Your task:
Please output the section of the listing below that opens with the line containing "calc (⊤ : ℝ≥0∞)" and closes with the line containing "Dirichlet trial states at", exactly and with nothing else.

Records to process:
● ● ● ● ●

import Summits.AtomisticToContinuum.BoseEinsteinCondensation.Theses.BECClassicalWindow
import Summits.AtomisticToContinuum.BoseEinsteinCondensation.Theses.BECThermalBridge
import Summits.AtomisticToContinuum.BoseEinsteinCondensation.Theorems.BECClassicalWindowThermalGroundStateLimitPartition
import Summits.AtomisticToContinuum.BoseEinsteinCondensation.Theorems.BECClassicalWindowThermalGroundStateLimitLowTemperature
import Literature.MathematicalPhysics.QuantumManyBody.BoseGasCatStates
import Literature.MathematicalPhysics.QuantumManyBody.JelliumBoseGasProofs
import Literature.MathematicalPhysics.QuantumManyBody.BoseGasMergeOccupation
import Literature.MathematicalPhysics.QuantumManyBody.NeumannMomentumCutoffs
import Literature.Barriers.AtomisticToContinuum.KineticGapLengthScalesAssembly

/-!
# Route `BECClassicalWindow` — support item `ThermalGroundStateLimit` (stmt-AtomisticToContinuum-9073)

Closes stmt-AtomisticToContinuum-9073 (exact signature of
`Summit.AtomisticToContinuum.BoseEinsteinCondensation.Theses.BECClassicalWindow.ThermalGroundStateLimit`,
shared verbatim by the sibling route `BECThermalBridge`): at fixed `N`, `L > 0`, `T₀ > 0` and `c`,
IF for every temperature `0 < T ≤ T₀` there is a slack `δ(T) > 0` such that every `δ`-near-Gibbs
finite orthogonal ensemble `(pᵢ, Ψᵢ)` of Dirichlet trial states (near-minimiser of the free energy
`∑ pᵢ⟨Ψᵢ,HΨᵢ⟩ - T ∑(-pᵢ ln pᵢ)`, typed subtraction-free in `ℝ≥0∞`) has thermal constant-mode
occupation `∑ pᵢ ⟨φ₀, γ_{Ψᵢ} φ₀⟩ ≥ c`, THEN for every `c' < c` and every energy slack `δ' > 0`
some Dirichlet trial state `Ψ` has `⟨Ψ,HΨ⟩ ≤ E₀ + δ'` and `⟨φ₀, γ_Ψ φ₀⟩ ≥ c'`.

Proof (the planner's `β → ∞` step, run entirely on finite ensembles — no operators):
1. `E₀ = ⊤` (jammed box): every ensemble has infinite energy, so the one-state ensemble of any
   trial state is near-Gibbs and the hypothesis applies to it directly.
2. `E₀ < ⊤`: the partition function is finite in ensemble form
   (`exists_sum_exp_neg_energy_le`: Parseval + Bessel mode counting on the torus of side `L`), so
   by Gibbs' inequality the free energy is bounded below (`freeEnergy_ge`) and near-Gibbs ensembles
   exist at every slack (`FiniteEnsemble.exists_isNearGibbs`). At a temperature
   `T ≍ δ'(c - c')/N` an `ε`-near-Gibbs ensemble puts weight `q ≤ 3(c-c')/(8(N+1))` on states of
   energy `> E₀ + δ'` (`mul_sum_weights_high_le`), while its mean occupation is `≥ c` by hypothesis
   and every occupation is `≤ N` (`occupation_boxConstantMode_le`); by pigeonhole some state of
   positive weight and energy `≤ E₀ + δ'` has occupation `≥ c'`.
-/

noncomputable section

namespace Summit.AtomisticToContinuum.BoseEinsteinCondensation.Theorems

open MeasureTheory Filter Set Complex
open scoped ENNReal NNReal Topology ComplexConjugate BigOperators
open Literature.MathematicalPhysics.QuantumManyBody.BoseGas
open Literature.MathematicalPhysics.QuantumManyBody
open Literature.MathematicalPhysics.QuantumManyBody.FiniteEnsemble

namespace ThermalGroundStateLimit

variable {N : ℕ} {L : ℝ}

/-! ### Trial states exist; occupations are bounded by `N` -/

/-- For `N = 0` the configuration space is a point of mass one and the constant `1` is an
admissible trial state; for `N ≥ 1` see `TrialState.nonempty`. Hence admissible trial states exist
for every `N` as soon as `L > 0`. [folklore] -/
theorem nonempty_trialState (N : ℕ) (hL : 0 < L) : Nonempty (TrialState N L) := by
  rcases Nat.eq_zero_or_pos N with hN | hN
  · subst hN
    refine ⟨⟨fun _ => 1, contDiff_const, fun X hX => absurd (fun i => Fin.elim0 i) hX,
      fun σ X => rfl, ?_⟩⟩
    have hvol : (volume : Measure (Config 0)) = Measure.dirac (fun i => Fin.elim0 i) := by
      rw [volume_pi, Measure.pi_of_empty _ (fun i => Fin.elim0 i)]
    rw [hvol, lintegral_dirac]
    simp
  · exact TrialState.nonempty hN hL

/-- **`⟨φ₀, γ_Ψ φ₀⟩ ≤ N`** for the constant mode `φ₀ = L^{-3/2} 1_{Λ_L}` of the box and every
Dirichlet trial state: `φ₀` agrees a.e. with the constant mode of the cell, against which the
occupation of `Ψ` is the condensate occupation of its periodisation, bounded by `N`
(`condensateOccupation_le_card`). [cite: LSSY2005, Ch. 5 (5.17)] -/
theorem occupation_boxConstantMode_le (hL : 0 < L) (Ψ : TrialState N L) :
    occupation N (boxConstantMode L) Ψ.ψ ≤ (N : ℝ≥0∞) := by
  have hae : boxConstantMode L =ᵐ[volume] constantMode L := by
    unfold boxConstantMode constantMode
    exact indicator_ae_eq_of_ae_eq_set (NeumannBox.box_ae_eq_cell L)
  rw [occupation_congr_ae hae, ← indicator_cellN_periodize Ψ hL]
  exact Literature.Barriers.AtomisticToContinuum.BoseGas.condensateOccupation_le_card hL
    (Ψ.toPeriodic hL le_rfl)

/-! ### The jammed case `E₀ = ⊤` -/

/-- If `E₀ = ⊤` every admissible ensemble has infinite energy average. [folklore] -/
theorem average_energy_eq_top {v : ℝ → ℝ≥0∞} (hE₀ : groundStateEnergy v N L = ⊤) {m : ℕ}
    {p : Fin m → ℝ} {Ψ : Fin m → TrialState N L} (hE : IsEnsemble TrialState.IsOrthogonal p Ψ) :
    average (energy v) p Ψ = ⊤ := by
  obtain ⟨j, hj⟩ : ∃ j, 0 < p j := by
    by_contra h
    push Not at h
    have h1 := hE.sum_eq_one
    have h0 : ∑ j, p j ≤ 0 := Finset.sum_nonpos fun j _ => h j
    linarith
  have hEj : energy v (Ψ j) = ⊤ :=
    top_unique (hE₀ ▸ groundStateEnergy_le_energy v (Ψ j))
  unfold FiniteEnsemble.average
  refine top_unique ?_
  calc (⊤ : ℝ≥0∞) = ENNReal.ofReal (p j) * energy v (Ψ j) := by
        rw [hEj, ENNReal.mul_top (ENNReal.ofReal_pos.2 hj).ne']
    _ ≤ ∑ i, ENNReal.ofReal (p i) * energy v (Ψ i) :=
        Finset.single_le_sum (f := fun i => ENNReal.ofReal (p i) * energy v (Ψ i))
          (fun i _ => zero_le) (Finset.mem_univ j)

/-- If `E₀ = ⊤` the one-state ensemble of any trial state is near-Gibbs at every temperature and
slack. [folklore] -/
theorem isNearGibbs_single_of_top {v : ℝ → ℝ≥0∞} (hE₀ : groundStateEnergy v N L = ⊤) (T δ : ℝ)
    (Ψ₀ : TrialState N L) :
    IsNearGibbs (energy v) TrialState.IsOrthogonal T δ (fun _ : Fin 1 => (1 : ℝ)) fun _ => Ψ₀ := by
  refine ⟨isEnsemble_single _ Ψ₀, fun m' p' Ψ' hE' => ?_⟩
  rw [average_energy_eq_top hE₀ hE', top_add]
  exact le_top

/-! ### The main theorem -/

/-- **The `β → ∞` step, near-Gibbs form.** Fix `N`, `L > 0`, `T₀ > 0`, `c`. If for every
`0 < T ≤ T₀` there is `δ > 0` such that every `δ`-near-Gibbs finite orthogonal ensemble of
Dirichlet trial states at temperature `T` has mean constant-mode occupation `≥ c`, then for every
`c' < c` and `δ' > 0` some trial state has energy `≤ E₀ + δ'` and constant-mode occupation `≥ c'`.
[folklore] -/
theorem exists_lowEnergy_occupation_ge (v : ℝ → ℝ≥0∞) (hL : 0 < L) {T₀ : ℝ} (hT₀ : 0 < T₀)
    {c : ℝ}
    (H : ∀ T : ℝ, 0 < T → T ≤ T₀ → ∃ δ : ℝ, 0 < δ ∧
      ∀ (m : ℕ) (p : Fin m → ℝ) (Ψ : Fin m → TrialState N L),
        IsNearGibbs (energy v) TrialState.IsOrthogonal T δ p Ψ →
          ENNReal.ofReal c ≤ average (fun Ψ => occupation N (boxConstantMode L) Ψ.ψ) p Ψ)
    {c' : ℝ} (hc' : c' < c) {δ' : ℝ≥0∞} (hδ' : 0 < δ') :
    ∃ Ψ : TrialState N L, energy v Ψ ≤ groundStateEnergy v N L + δ' ∧
      ENNReal.ofReal c' ≤ occupation N (boxConstantMode L) Ψ.ψ := by
  classical
  obtain ⟨Ψ₀⟩ := nonempty_trialState N hL
  set E₀ := groundStateEnergy v N L with hE₀def
  by_cases hE₀ : E₀ = ⊤
  · -- jammed box: the hypothesis applies to the one-state ensemble of `Ψ₀`
    obtain ⟨δ, -, hH⟩ := H T₀ hT₀ le_rfl
    have hocc := hH 1 _ _ (isNearGibbs_single_of_top hE₀ T₀ δ Ψ₀)
    rw [average_single] at hocc
    refine ⟨Ψ₀, ?_, (ENNReal.ofReal_le_ofReal hc'.le).trans hocc⟩
    rw [hE₀, top_add]
    exact le_top
  -- near-minimisers of the energy exist at every slack
  have hexists : ∀ θ : ℝ≥0∞, 0 < θ → ∃ Ψ : TrialState N L, energy v Ψ ≤ E₀ + θ := fun θ hθ => by
    obtain ⟨Ψ, hΨ⟩ := iInf_lt_iff.1 (ENNReal.lt_add_right hE₀ hθ.ne')
    exact ⟨Ψ, hΨ.le⟩
  -- reduce to a finite slack `δ₁ = min δ' 1`
  set δ₁ : ℝ≥0∞ := min δ' 1 with hδ₁
  have hδ₁pos : 0 < δ₁ := lt_min hδ' one_pos
  have hδ₁top : δ₁ ≠ ⊤ := ne_top_of_le_ne_top ENNReal.one_ne_top (min_le_right _ _)
  suffices h : ∃ Ψ : TrialState N L, energy v Ψ ≤ E₀ + δ₁ ∧
      ENNReal.ofReal c' ≤ occupation N (boxConstantMode L) Ψ.ψ by
    obtain ⟨Ψ, h1, h2⟩ := h
    exact ⟨Ψ, h1.trans (add_le_add le_rfl (min_le_left _ _)), h2⟩
  -- trivial if `c' ≤ 0`
  by_cases hc'0 : c' ≤ 0
  · obtain ⟨Ψ, hΨ⟩ := hexists δ₁ hδ₁pos
    exact ⟨Ψ, hΨ, by rw [ENNReal.ofReal_of_nonpos hc'0]; exact zero_le⟩
  push Not at hc'0
  set g : ℝ := c - c' with hg
  have hgpos : 0 < g := sub_pos.2 hc'
  set δr : ℝ := δ₁.toReal with hδr
  have hδrpos : 0 < δr := ENNReal.toReal_pos hδ₁pos.ne' hδ₁top
  have hδr1 : ENNReal.ofReal δr = δ₁ := ENNReal.ofReal_toReal hδ₁top
  -- the partition bound and the parameters
  obtain ⟨Z, hZ1, hZ⟩ := exists_sum_exp_neg_energy_le hL v N
  set ℓ : ℝ := E₀.toReal + Real.log Z with hℓ
  have hℓ0 : 0 ≤ ℓ := add_nonneg ENNReal.toReal_nonneg (Real.log_nonneg hZ1)
  set η : ℝ := δr * g / (16 * ((N : ℝ) + 1)) with hη
  have hηpos : 0 < η := by positivity
  set T : ℝ := min (min T₀ (1 / 2)) (η / (ℓ + 1)) with hT
  have hTpos : 0 < T := lt_min (lt_min hT₀ (by norm_num)) (by positivity)
  have hTT₀ : T ≤ T₀ := (min_le_left _ _).trans (min_le_left _ _)
  have hT2 : T ≤ 1 / 2 := (min_le_left _ _).trans (min_le_right _ _)
  have hTℓ : T * ℓ ≤ η := by
    have h1 : T ≤ η / (ℓ + 1) := min_le_right _ _
    rw [le_div_iff₀ (by positivity)] at h1
    nlinarith
  obtain ⟨δT, hδT, hH⟩ := H T hTpos hTT₀
  set ε : ℝ := min η δT with hε
  have hεpos : 0 < ε := lt_min hηpos hδT
  have hεη : ε ≤ η := min_le_left _ _
  -- an `ε`-near-Gibbs ensemble exists (free energy bounded below), and has mean occupation `≥ c`
  obtain ⟨m, p, Ψ, hG⟩ := exists_isNearGibbs hTpos.le (isEnsemble_single TrialState.IsOrthogonal Ψ₀)
    (B := -Real.log Z) (U := energy v)
    (fun m p Ψ hE hA => freeEnergy_ge hZ1 hZ hTpos (hT2.trans (by norm_num)) m p Ψ hE hA) hεpos
  have hEns := hG.isEnsemble
  have hocc : ENNReal.ofReal c ≤ average (fun Ψ => occupation N (boxConstantMode L) Ψ.ψ) p Ψ :=
    hH m p Ψ (hG.mono (min_le_right _ _))
  -- concentration: the weight `q` of the states of energy `> E₀ + δ₁` is small
  obtain ⟨Φ, hΦ⟩ := hexists (ENNReal.ofReal η) (ENNReal.ofReal_pos.2 hηpos)
  have hconc := mul_sum_weights_high_le hE₀ hZ1 hZ hTpos hT2 hεpos.le hηpos.le hΦ hG hδrpos
  rw [hδr1] at hconc
  set Hs := Finset.univ.filter (fun i => 0 < p i ∧ E₀ + δ₁ < energy v (Ψ i)) with hHs
  set q : ℝ := ∑ i ∈ Hs, p i with hq
  have hq0 : 0 ≤ q := Finset.sum_nonneg fun i _ => hEns.nonneg i
  have hq : (N : ℝ) * q ≤ 3 * g / 8 := by
    have h1 : δr * q ≤ 6 * η := by
      calc δr * q ≤ 2 * (η + ε) + 2 * T * (E₀.toReal + Real.log Z) := hconc
        _ ≤ 2 * (η + η) + 2 * η := by rw [← hℓ]; nlinarith
        _ = 6 * η := by ring
    have h2 : q ≤ 6 * g / (16 * ((N : ℝ) + 1)) := by
      rw [le_div_iff₀ (by positivity)]
      have : δr * q * (16 * ((N : ℝ) + 1)) ≤ 6 * (δr * g) := by
        calc δr * q * (16 * ((N : ℝ) + 1)) ≤ 6 * η * (16 * ((N : ℝ) + 1)) := by gcongr
          _ = 6 * (δr * g) := by rw [hη]; field_simp
      nlinarith
    calc (N : ℝ) * q ≤ (N : ℝ) * (6 * g / (16 * ((N : ℝ) + 1))) := by gcongr
      _ = 3 * g / 8 * ((N : ℝ) / ((N : ℝ) + 1)) := by field_simp; ring
      _ ≤ 3 * g / 8 * 1 := by
          gcongr
          rw [div_le_one (by positivity)]
          linarith
      _ = 3 * g / 8 := mul_one _
  -- pigeonhole: some state of positive weight and energy `≤ E₀ + δ₁` has occupation `≥ c'`
  by_contra hcon
  push Not at hcon
  -- every state is either high-energy, or has occupation `< c'`, or has weight zero
  set occ : Fin m → ℝ≥0∞ := fun i => occupation N (boxConstantMode L) (Ψ i).ψ with hoccdef
  have hoccN : ∀ i, occ i ≤ (N : ℝ≥0∞) := fun i => occupation_boxConstantMode_le hL (Ψ i)
  have hocctop : ∀ i, occ i ≠ ⊤ := fun i => ne_top_of_le_ne_top (ENNReal.natCast_ne_top N) (hoccN i)
  have hterm : ∀ i, p i * (occ i).toReal ≤ p i * c' + (N : ℝ) * (if i ∈ Hs then p i else 0) := by
    intro i
    rcases (hEns.nonneg i).eq_or_lt with hpi | hpi
    · rw [← hpi]; simp
    by_cases hi : i ∈ Hs
    · rw [if_pos hi]
      have h1 : (occ i).toReal ≤ N := by
        have := ENNReal.toReal_mono (ENNReal.natCast_ne_top N) (hoccN i)
        rwa [ENNReal.toReal_natCast] at this
      nlinarith [mul_le_mul_of_nonneg_left h1 hpi.le]
    · rw [if_neg hi, mul_zero, add_zero]
      have hlow : energy v (Ψ i) ≤ E₀ + δ₁ := by
        rw [hHs, Finset.mem_filter] at hi
        push Not at hi
        exact hi (Finset.mem_univ i) hpi
      have hlt : occ i < ENNReal.ofReal c' := hcon (Ψ i) hlow
      have h2 : (occ i).toReal < c' := ENNReal.toReal_lt_of_lt_ofReal hlt
      exact mul_le_mul_of_nonneg_left h2.le hpi.le
  have havg : (average (fun Ψ => occupation N (boxConstantMode L) Ψ.ψ) p Ψ).toReal =
      ∑ i, p i * (occ i).toReal := by
    unfold FiniteEnsemble.average
    rw [ENNReal.toReal_sum fun i _ => ENNReal.mul_ne_top ENNReal.ofReal_ne_top (hocctop i)]
    refine Finset.sum_congr rfl fun i _ => ?_
    rw [ENNReal.toReal_mul, ENNReal.toReal_ofReal (hEns.nonneg i)]
  have havgtop : average (fun Ψ => occupation N (boxConstantMode L) Ψ.ψ) p Ψ ≠ ⊤ := by
    unfold FiniteEnsemble.average
    exact ENNReal.sum_ne_top.2 fun i _ => ENNReal.mul_ne_top ENNReal.ofReal_ne_top (hocctop i)
  have hcle : c ≤ ∑ i, p i * (occ i).toReal := by
    rw [← havg]
    exact (ENNReal.ofReal_le_iff_le_toReal havgtop).1 hocc
  have hsum : ∑ i, p i * (occ i).toReal ≤ c' + (N : ℝ) * q := by
    calc ∑ i, p i * (occ i).toReal ≤ ∑ i, (p i * c' + (N : ℝ) * (if i ∈ Hs then p i else 0)) :=
          Finset.sum_le_sum fun i _ => hterm i
      _ = c' + (N : ℝ) * q := by
          rw [Finset.sum_add_distrib, ← Finset.sum_mul, hEns.sum_eq_one, one_mul, ← Finset.mul_sum,
            Finset.sum_ite_mem, Finset.univ_inter]
  have : c ≤ c' + 3 * g / 8 := hcle.trans (hsum.trans (by linarith))
  rw [hg] at this hgpos
  linarith

end ThermalGroundStateLimit

open ThermalGroundStateLimit Literature.MathematicalPhysics.QuantumManyBody.FiniteEnsemble in
/-- **`ThermalGroundStateLimit` holds** (stmt-AtomisticToContinuum-9073; the `β → ∞` step of the
routes `BECClassicalWindow` / `BECThermalBridge`, at fixed `N` and `L > 0`): a constant-mode
occupation bound `≥ c` valid for all near-Gibbs finite orthogonal ensembles of Dirichlet trial
states at all temperatures `0 < T ≤ T₀` is inherited, for every `c' < c`, by some near-minimiser
of the ENERGY at every slack `δ' > 0`. The route's curried near-minimiser clause is
`FiniteEnsemble.IsNearGibbs (energy v) TrialState.IsOrthogonal T δ` (`isNearGibbs_iff`), and the
statement is `ThermalGroundStateLimit.exists_lowEnergy_occupation_ge`. [folklore] -/
theorem thermalGroundStateLimit_proof :
    Summit.AtomisticToContinuum.BoseEinsteinCondensation.Theses.BECClassicalWindow.ThermalGroundStateLimit := by
  intro v _hv N L T₀ c hL hT₀ H c' hc' δ' hδ'
  refine exists_lowEnergy_occupation_ge v hL hT₀ (fun T hT hTT₀ => ?_) hc' hδ'
  obtain ⟨δ, hδ, h⟩ := H T hT hTT₀
  refine ⟨δ, hδ, fun m p Ψ hG => ?_⟩
  rw [isNearGibbs_iff] at hG
  exact h m p Ψ hG.1.1 hG.1.2.1 hG.1.2.2 hG.2

/-- The verbatim twin `ThermalGroundStateLimit` of route `BECThermalBridge` holds as well (same
statement, same proof). [folklore] -/
theorem thermalGroundStateLimit_proof_thermalBridge :
    Summit.AtomisticToContinuum.BoseEinsteinCondensation.Theses.BECThermalBridge.ThermalGroundStateLimit :=
  thermalGroundStateLimit_proof

end Summit.AtomisticToContinuum.BoseEinsteinCondensation.Theorems

end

● ● ● ● ●

Answer to this exercise:
  calc (⊤ : ℝ≥0∞) = ENNReal.ofReal (p j) * energy v (Ψ j) := by
        rw [hEj, ENNReal.mul_top (ENNReal.ofReal_pos.2 hj).ne']
    _ ≤ ∑ i, ENNReal.ofReal (p i) * energy v (Ψ i) :=
        Finset.single_le_sum (f := fun i => ENNReal.ofReal (p i) * energy v (Ψ i))
          (fun i _ => zero_le) (Finset.mem_univ j)

/-- If `E₀ = ⊤` the one-state ensemble of any trial state is near-Gibbs at every temperature and
slack. [folklore] -/
theorem isNearGibbs_single_of_top {v : ℝ → ℝ≥0∞} (hE₀ : groundStateEnergy v N L = ⊤) (T δ : ℝ)
    (Ψ₀ : TrialState N L) :
    IsNearGibbs (energy v) TrialState.IsOrthogonal T δ (fun _ : Fin 1 => (1 : ℝ)) fun _ => Ψ₀ := by
  refine ⟨isEnsemble_single _ Ψ₀, fun m' p' Ψ' hE' => ?_⟩
  rw [average_energy_eq_top hE₀ hE', top_add]
  exact le_top

/-! ### The main theorem -/

/-- **The `β → ∞` step, near-Gibbs form.** Fix `N`, `L > 0`, `T₀ > 0`, `c`. If for every
`0 < T ≤ T₀` there is `δ > 0` such that every `δ`-near-Gibbs finite orthogonal ensemble of
Dirichlet trial states at temperature `T` has mean constant-mode occupation `≥ c`, then for every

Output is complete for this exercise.